## [TASK TO CARRY OUT]
Filter the records below for the word "certificate". Keep each line that has it.

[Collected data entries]
+-------+
import Summits.HubbardSuperconductivity.HubbardSuperconductivity.Theorems.AnisotropyChordTransferFibre3FinXBSym

/-!
# Route `AnisotropyChord` / H0 rotor rung: FIN combined (rows `N₁` + C) certificate at `L = 15` — cell facts, part `j`

Kernel facts `xbcCellAny 15 (49/50) 20 la lb (c, bn) = true` (via the symmetric-table evaluator `xbcCellAnyW` of `…FinXBSym`: `rw [← xbcCellAnyW_eq]; decide +kernel`, zero data) for 1 λ-cells of the per-`L` cover
(`…FinXCCover.xbcCheck`; cell design: p3 g6 (g5 generator) scratch `xbc_design.py`, mirrors `xb_mirror.py`/`xc_mirror.py`); assembled in `…FinXBCFifteen`.
Prover seat `hubbard-h0-rotor-p3` g5; helper for piece A = stmt-HubbardSuperconductivity-23918 of rung 19089 (`--supports`, helper class).
WHAT THIS IS NOT: nothing here proves superconductivity in the Hubbard model (rotor TARGET as worded stays FALSE, g15 verdict); kernel facts for the FIN certificate of two hypotheses (rows `N₁`, C) of ONE conditional reduction.  Tree imports only; no sorry, no new axioms.
-/

set_option linter.dupNamespace false

namespace Summit.HubbardSuperconductivity.HubbardSuperconductivity.Theorems.AnisotropyChord.Transfer.Fibre3

namespace FinXB

set_option maxHeartbeats 4000000 in
/-- kernel fact: cell 23 at `L = 15` (certified, c = (9/20 : ℚ), b = 12/20). [folklore] -/
theorem xbc15_23 : xbcCellAny 15 (49/50 : ℚ) 20 434522285986016 445385343135667 ((9/20 : ℚ), (12 : ℕ)) = true := by
  rw [← xbcCellAnyW_eq]
  decide +kernel

end FinXB

end Summit.HubbardSuperconductivity.HubbardSuperconductivity.Theorems.AnisotropyChord.Transfer.Fibre3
+-------+
## [RESPONSE]
# Route `AnisotropyChord` / H0 rotor rung: FIN combined (rows `N₁` + C) certificate at `L = 15` — cell facts, part `j`
WHAT THIS IS NOT: nothing here proves superconductivity in the Hubbard model (rotor TARGET as worded stays FALSE, g15 verdict); kernel facts for the FIN certificate of two hypotheses (rows `N₁`, C) of ONE conditional reduction.  Tree imports only; no sorry, no new axioms.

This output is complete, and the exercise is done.